Regrets? Everyone has them…

Those reading this will have to bear with me. This is just something I wanted to get off my own chest for my own reasons. :-)

Now now… this isn’t anything bad, really. I’d been thinking recently about things that happened in my past. Everyone has things that they regret. Most people know that one of my big ones was going into music instead of computers when I went to college. Don’t get me wrong, though; I loved being in music in high school, and marching band was one of my favorite things about college. I also loved my time in the music program in high school. However, there were two things about my time in Klein Oak’s music program that I wish I had handled differently.

  • Being in the symphony orchestra my junior year: I was last chair flutist in the symphony orchestra. I was rather proud of myself for having gotten in. However, when it came time for the contest portion of the season, my pride soon turned into frustration. Time and time again, the director would cut me out of parts of the program, because the flutes were “too loud”. (Then again, it didn’t help that there were five of us.) It finally got to the point where in three pieces of music, I played in one small part in one piece. I literally turned to Jody and Patti and asked softly, “What the hell am I still doing here?” They nodded in sympathy. I should have quit. I was not needed, and frankly I felt my continued presence there was a bit insulting.
  • My letter jacket: At our high school, you lettered in band if you managed to earn ten points, and if you were a sophomore or junior you started out with points. The closest I came to lettering was in my junior year of high school, and that was because I was in a couple of different groups for solo & ensemble. However, I didn’t realize my flute needed repairs and as a result I got lousy scores, negating my chances of getting a jacket. There was a rumour of something called a “sympathy jacket”, where if you were a senior in band without a jacket, they gave you one. I had never heard of anyone getting one, as everyone who made it their senior year had a jacket.

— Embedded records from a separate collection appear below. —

/-! ## The registered statement from (M) and (L) -/

/-- **H `stub_gibbsClustering`, at one parameter point, from a mixing regular state (M) and
fixed-time `L²`-locality of the canonical flow (L)** (registered sub-goal of crux
stmt-AtomisticToContinuum-12593; H is verbatim the stub registered on stmt-12594 too). Fix
`ω₂, lam, β > 0`, `T > 0` and the canonical dynamics `D` (carrier `bmGood`, measurable flow,
identity off `bmGood`). (M): a shift-invariant, superstable, reflection-invariant DLR state `μ` of
`pinnedChain ω₂ lam β γ` at `T` which is exponentially ρ-mixing between half-lines (the form of
`GreenKuboContinuation`'s `stub_regularMixing`). (L): for every regular state `μ` at `T`,
`b ∈ {j₀, h₀}` and horizon `S`, a margin `K` and a summable rate `ε ≥ 0` such that for `|u| ≤ S` and
every `n` some observable localised in `[-(n+K), n+K]` (measurable, in `L²(μ)`) is within `ε n` of
`b ∘ φ_u` in `L²(μ)`. Then the conclusion of H at `(ω₂, lam, β, γ, T, D)`. Proof: clustering transfer
(`InfiniteChainClusteringTransfer`) + `flow_chainShift_of_eq_id` +
`preservesMeasure_of_carrier_eq_bmGood` + superstability moments + termwise continuity
(`continuous_integral_bondCurrentZ_mul_flow_pinnedChain`,
`continuous_integral_energyDensityZ_mul_flow_pinnedChain`). [cite: ButtaMarchioro2016, §3]
[cite: Doyon2022, §4.1 Def. 4.3–4.4] -/
theorem gibbsClustering_at_of_mixing_of_locality :
    ∀ ω₂ lam β γ : ℝ, 0 < ω₂ → 0 < lam → 0 < β → ∀ T : ℝ, 0 < T →
      ∀ D : Literature.MathematicalPhysics.KineticTheory.HeatConduction.InfiniteChainDynamics (Literature.MathematicalPhysics.KineticTheory.HeatConduction.pinnedChain ω₂ lam β γ),
        D.carrier = (Literature.MathematicalPhysics.KineticTheory.HeatConduction.pinnedChain ω₂ lam β γ).bmGood → (∀ t : ℝ, Measurable (D.flow t)) →
        (∀ t : ℝ, ∀ σ ∉ (Literature.MathematicalPhysics.KineticTheory.HeatConduction.pinnedChain ω₂ lam β γ).bmGood, D.flow t σ = σ) →
        (∃ μ : MeasureTheory.Measure (ℤ → ℝ × ℝ),
          (Literature.MathematicalPhysics.KineticTheory.HeatConduction.pinnedChain ω₂ lam β γ).IsChainGibbsMeasure T μ ∧
          Literature.MathematicalPhysics.KineticTheory.HeatConduction.IsShiftInvariant μ ∧
          (Literature.MathematicalPhysics.KineticTheory.HeatConduction.pinnedChain ω₂ lam β γ).HasSuperstabilityEstimate μ ∧
          μ.map (fun (σ : ℤ → ℝ × ℝ) (x : ℤ) => σ (-x)) = μ ∧
          ∃ C m : ℝ, 0 < m ∧ ∀ (p : ℤ) (n : ℕ) (f g : (ℤ → ℝ × ℝ) → ℝ),
            DependsOn f {i : ℤ | i ≤ p} → DependsOn g {i : ℤ | p + n ≤ i} →
            Measurable f → Measurable g → MeasureTheory.MemLp f 2 μ → MeasureTheory.MemLp g 2 μ →
            |MeasureTheory.integral μ (fun σ => f σ * g σ) -
                MeasureTheory.integral μ f * MeasureTheory.integral μ g| ≤
              C * Real.exp (-(m * n)) * (MeasureTheory.integral μ (fun σ => f σ ^ 2)) ^ (1 / 2 : ℝ) *
                (MeasureTheory.integral μ (fun σ => g σ ^ 2)) ^ (1 / 2 : ℝ)) →
        (∀ μ : MeasureTheory.Measure (ℤ → ℝ × ℝ),
          (Literature.MathematicalPhysics.KineticTheory.HeatConduction.pinnedChain ω₂ lam β γ).IsChainGibbsMeasure T μ →
          Literature.MathematicalPhysics.KineticTheory.HeatConduction.IsShiftInvariant μ →
          (Literature.MathematicalPhysics.KineticTheory.HeatConduction.pinnedChain ω₂ lam β γ).HasSuperstabilityEstimate μ →
          ∀ b ∈ ({fun σ => (Literature.MathematicalPhysics.KineticTheory.HeatConduction.pinnedChain ω₂ lam β γ).bondCurrentZ σ 0,
              fun σ => (Literature.MathematicalPhysics.KineticTheory.HeatConduction.pinnedChain ω₂ lam β γ).energyDensityZ σ 0} : Set ((ℤ → ℝ × ℝ) → ℝ)),
          ∀ S : ℝ, ∃ (K : ℕ) (ε : ℕ → ℝ), (∀ n, 0 ≤ ε n) ∧ Summable ε ∧
            ∀ u ∈ Set.Icc (-S) S, ∀ n : ℕ, ∃ h : (ℤ → ℝ × ℝ) → ℝ,
              DependsOn h (Set.Icc (-((n + K : ℕ) : ℤ)) (n + K : ℕ)) ∧ Measurable h ∧ MeasureTheory.MemLp h 2 μ ∧
              Real.sqrt (∫ σ, (b (D.flow u σ) - h σ) ^ 2 ∂μ) ≤ ε n) →
        ∃ μ : MeasureTheory.Measure (ℤ → ℝ × ℝ),
          (Literature.MathematicalPhysics.KineticTheory.HeatConduction.pinnedChain ω₂ lam β γ).IsChainGibbsMeasure T μ ∧ Literature.MathematicalPhysics.KineticTheory.HeatConduction.IsShiftInvariant μ ∧
          (Literature.MathematicalPhysics.KineticTheory.HeatConduction.pinnedChain ω₂ lam β γ).HasSuperstabilityEstimate μ ∧
          μ.map (fun (σ : ℤ → ℝ × ℝ) (x : ℤ) => σ (-x)) = μ ∧
          (∀ a ∈ ({fun σ => (Literature.MathematicalPhysics.KineticTheory.HeatConduction.pinnedChain ω₂ lam β γ).bondCurrentZ σ 0,
              fun σ => (Literature.MathematicalPhysics.KineticTheory.HeatConduction.pinnedChain ω₂ lam β γ).energyDensityZ σ 0} : Set ((ℤ → ℝ × ℝ) → ℝ)),
            ∀ b ∈ ({fun σ => (Literature.MathematicalPhysics.KineticTheory.HeatConduction.pinnedChain ω₂ lam β γ).bondCurrentZ σ 0,
              fun σ => (Literature.MathematicalPhysics.KineticTheory.HeatConduction.pinnedChain ω₂ lam β γ).energyDensityZ σ 0} : Set ((ℤ → ℝ × ℝ) → ℝ)),
            ∀ u : ℝ, Summable fun x : ℤ =>
              ProbabilityTheory.covariance a ((b ∘ Literature.MathematicalPhysics.KineticTheory.HeatConduction.chainShift x) ∘ D.flow u) μ) ∧
          (∀ a ∈ ({fun σ => (Literature.MathematicalPhysics.KineticTheory.HeatConduction.pinnedChain ω₂ lam β γ).bondCurrentZ σ 0,
              fun σ => (Literature.MathematicalPhysics.KineticTheory.HeatConduction.pinnedChain ω₂ lam β γ).energyDensityZ σ 0} : Set ((ℤ → ℝ × ℝ) → ℝ)),
            ContinuousAt (fun t : ℝ => ∑' x : ℤ,
              ProbabilityTheory.covariance a ((a ∘ Literature.MathematicalPhysics.KineticTheory.HeatConduction.chainShift x) ∘ D.flow t) μ) 0) := by
  intro ω₂ lam β γ hω hl hβ T hT D hcar hmeas hid hM hL
  obtain ⟨μ, hG, hS, hSS, hrefl, C, m, hm, hmix⟩ := hM
  haveI := hG.isProbabilityMeasure
  -- the tree's inputs
  have hU0 : ∀ r, 0 ≤ (pinnedChain ω₂ lam β γ).U r := OscillatorChain.pinnedChain_U_nonneg β γ hω.le hl.le
  have hV0 : ∀ r, 0 ≤ (pinnedChain ω₂ lam β γ).V r := OscillatorChain.pinnedChain_V_nonneg ω₂ lam γ hβ.le
  have hτ : ∀ x : ℤ, MeasurePreserving (chainShift x) μ μ := hS.measurePreserving_chainShift
  have hpres : D.PreservesMeasure μ :=
    OscillatorChain.preservesMeasure_of_carrier_eq_bmGood one_le_two one_le_two
      (OscillatorChain.pinnedChain_isEvenPolyOfDegree_U β γ hω.le hl)
      (OscillatorChain.pinnedChain_isEvenPolyOfDegree_V ω₂ lam γ hβ) D hcar hmeas hG hSS
  have hφ : ∀ t : ℝ, MeasurePreserving (D.flow t) μ μ := hpres.2
  have hcomm : ∀ (t : ℝ) (x : ℤ), D.flow t ∘ chainShift x = chainShift x ∘ D.flow t :=
    fun t x => funext fun σ => D.flow_chainShift_of_eq_id hcar hid hU0 hV0 t x σ
  -- regularity of the generators
  have hj4 : MemLp (fun σ => (pinnedChain ω₂ lam β γ).bondCurrentZ σ 0) 2 μ :=
    OscillatorChain.memLp_bondCurrentZ_pinnedChain γ hω.le hl.le hβ hSS 0 (by norm_num)
  have hh4 : MemLp (fun σ => (pinnedChain ω₂ lam β γ).energyDensityZ σ 0) 2 μ :=
    OscillatorChain.memLp_energyDensityZ_pinnedChain γ hω.le hl.le hβ.le hSS 0 (by norm_num)
  have hjP : DependsOn (fun σ => (pinnedChain ω₂ lam β γ).bondCurrentZ σ 0) (Set.Icc (-((1 : ℕ) : ℤ)) ((1 : ℕ) : ℤ)) ∧
      Measurable (fun σ => (pinnedChain ω₂ lam β γ).bondCurrentZ σ 0) ∧
      MemLp (fun σ => (pinnedChain ω₂ lam β γ).bondCurrentZ σ 0) 2 μ ∧
      ∃ ax : ℤ → ChainConfig → ℝ,
        (∀ (x : ℤ) (ρ : ChainConfig), (fun σ => (pinnedChain ω₂ lam β γ).bondCurrentZ σ 0) (chainShift x ρ) = ax x ρ) ∧
        ∀ x : ℤ, Continuous fun t : ℝ =>
          ∫ σ, (fun σ => (pinnedChain ω₂ lam β γ).bondCurrentZ σ 0) σ * ax x (D.flow t σ) ∂μ :=
    ⟨dependsOn_bondCurrentZ_zero _, measurable_bondCurrentZ _ 0, hj4,
      fun x ρ => (pinnedChain ω₂ lam β γ).bondCurrentZ ρ x,
      fun x ρ => bondCurrentZ_zero_chainShift _ x ρ,
      fun x => D.continuous_integral_bondCurrentZ_mul_flow_pinnedChain γ hω.le hl.le hβ hSS hpres x 0⟩
  have hhP : DependsOn (fun σ => (pinnedChain ω₂ lam β γ).energyDensityZ σ 0) (Set.Icc (-((1 : ℕ) : ℤ)) ((1 : ℕ) : ℤ)) ∧
      Measurable (fun σ => (pinnedChain ω₂ lam β γ).energyDensityZ σ 0) ∧
      MemLp (fun σ => (pinnedChain ω₂ lam β γ).energyDensityZ σ 0) 2 μ ∧
      ∃ ax : ℤ → ChainConfig → ℝ,
        (∀ (x : ℤ) (ρ : ChainConfig), (fun σ => (pinnedChain ω₂ lam β γ).energyDensityZ σ 0) (chainShift x ρ) = ax x ρ) ∧
        ∀ x : ℤ, Continuous fun t : ℝ =>
          ∫ σ, (fun σ => (pinnedChain ω₂ lam β γ).energyDensityZ σ 0) σ * ax x (D.flow t σ) ∂μ :=
    ⟨dependsOn_energyDensityZ_zero _,
      OscillatorChain.measurable_energyDensityZ _ (OscillatorChain.measurable_pinnedChain_U ω₂ lam β γ)
        (OscillatorChain.measurable_pinnedChain_V ω₂ lam β γ) 0, hh4,
      fun x ρ => (pinnedChain ω₂ lam β γ).energyDensityZ ρ x,
      fun x ρ => energyDensityZ_zero_chainShift _ x ρ,
      fun x => D.continuous_integral_energyDensityZ_mul_flow_pinnedChain γ hω.le hl.le hβ hSS hpres x 0⟩
  have hgen : ∀ a ∈ ({fun σ => (pinnedChain ω₂ lam β γ).bondCurrentZ σ 0,
      fun σ => (pinnedChain ω₂ lam β γ).energyDensityZ σ 0} : Set (ChainConfig → ℝ)),
      DependsOn a (Set.Icc (-((1 : ℕ) : ℤ)) ((1 : ℕ) : ℤ)) ∧ Measurable a ∧ MemLp a 2 μ ∧
        ∃ ax : ℤ → ChainConfig → ℝ, (∀ (x : ℤ) (ρ : ChainConfig), a (chainShift x ρ) = ax x ρ) ∧
          ∀ x : ℤ, Continuous fun t : ℝ => ∫ σ, a σ * ax x (D.flow t σ) ∂μ := by
    intro a ha
    rcases ha with h | h
    · subst h; exact hjP
    · rw [Set.mem_singleton_iff] at h; subst h; exact hhP
  refine ⟨μ, hG, hS, hSS, hrefl, ?_, ?_⟩
  · -- clause (i): summable space–time clustering at every fixed time `u`
    intro a ha b hb u
    obtain ⟨hadep, ham, ha2, -⟩ := hgen a ha
    obtain ⟨-, hbm, hb2, -⟩ := hgen b hb
    obtain ⟨K, ε, hε0, hε, hloc⟩ := hL μ hG hS hSS b hb |u|
    have hu : u ∈ Set.Icc (-|u|) |u| := ⟨neg_abs_le u, le_abs_self u⟩
    refine summable_covariance_comp_chainShift_comp hmix hm hτ hadep ham ha2 K (hcomm u)
      (hbm.comp (hmeas u)) (hb2.comp_measurePreserving (hφ u)) hε0 hε fun n => ?_
    obtain ⟨h, hhdep, hhm, hh2, hherr⟩ := hloc u hu n
    exact ⟨h, hhdep, hhm, hh2, by simpa only [comp_apply] using hherr⟩
  · -- clause (ii): continuity at `t = 0` of the summed autocovariance
    intro a ha
    obtain ⟨hadep, ham, ha2, ax, hax, hcont⟩ := hgen a ha
    obtain ⟨K, ε, hε0, hε, hloc⟩ := hL μ hG hS hSS a ha 1
    refine continuousAt_tsum_covariance_comp_chainShift_comp hmix hm hτ hadep ham ha2 K
      (Real.sqrt (∫ σ, a σ ^ 2 ∂μ)) hε0 hε hcomm ?_
      (continuousAt_covariance_term hτ hφ ham ha2 ax hax hcont)
    have hnhds : Set.Icc (-(1 : ℝ)) 1 ∈ 𝓝 (0 : ℝ) := Icc_mem_nhds (by norm_num) (by norm_num)
    filter_upwards [hnhds] with t ht
    refine ⟨ham.comp (hmeas t), ha2.comp_measurePreserving (hφ t), le_of_eq ?_, fun n => ?_⟩
    · -- `‖a ∘ φ_t‖₂ = ‖a‖₂` by invariance
      have hm' : AEStronglyMeasurable (fun σ => a σ ^ 2) (Measure.map (D.flow t) μ) := by
        rw [(hφ t).map_eq]; exact (ham.pow_const 2).aestronglyMeasurable
      have key : ∫ σ, a (D.flow t σ) ^ 2 ∂μ = ∫ σ, a σ ^ 2 ∂μ := by
        have := integral_map (hφ t).measurable.aemeasurable hm'
        rw [(hφ t).map_eq] at this
        simpa only using this.symm
      simp only [comp_apply, key]
    · obtain ⟨h, hhdep, hhm, hh2, hherr⟩ := hloc t ht n
      exact ⟨h, hhdep, hhm, hh2, by simpa only [comp_apply] using hherr⟩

    Fast forward to summer band before my senior year of high school. The band director was making announcements, and giving the list of people who needed to give their sizes for letter jackets. The list was read… and my name was on there. After practice, I walked up to him and told him that there was a mistake: I hadn’t earned enough points for the jacket. He replied that he had gone ahead and given me one. I had gotten a sympathy jacket.

    … to this day the thing could burn for all I care. I’ve worn it, but I’ve never felt happy having it. I didn’t earn it, and its mere existence is a reminder to me that someone took pity on me. I should have refused the damn thing. I could have lived with knowing I didn’t earn a jacket. I don’t like having a jacket I know in my heart I didn’t earn.

These may sound a tad foolish, but those had always bothered me. Do I feel any better having gotten them off my chest? Time will tell. However, I’m hoping I will; life’s too short to go through it full of regrets…

3 thoughts on “Regrets? Everyone has them…

  1. I couldn’t possibly list all the things I regret in my life. I’d be typing at my computer for a week solid. :/

    I feel you on the band thing. I figured something similar would happen to me if I ever made it to Symphonic, so I “sabotaged” myself continually to stay with Streit. I was bummed senior year when I was pity-slid into Hastings’, and after one semester, I’d had all I could take of it. I quit. I half wish I’d finished out the year, since it seems the point I tried to make to Hastings in my quitting didn’t take….

  2. I just wanted to say I love you. I had nothing else of grand importance to comment right now. I just had to say I love you.

  3. Well if your flute was busted and you couldnt earn points, then it was unfair that you couldn’t of gotten a jacket. If the flute worked you would have had enough points for the jacket, right? So either way you deserved that Jacket.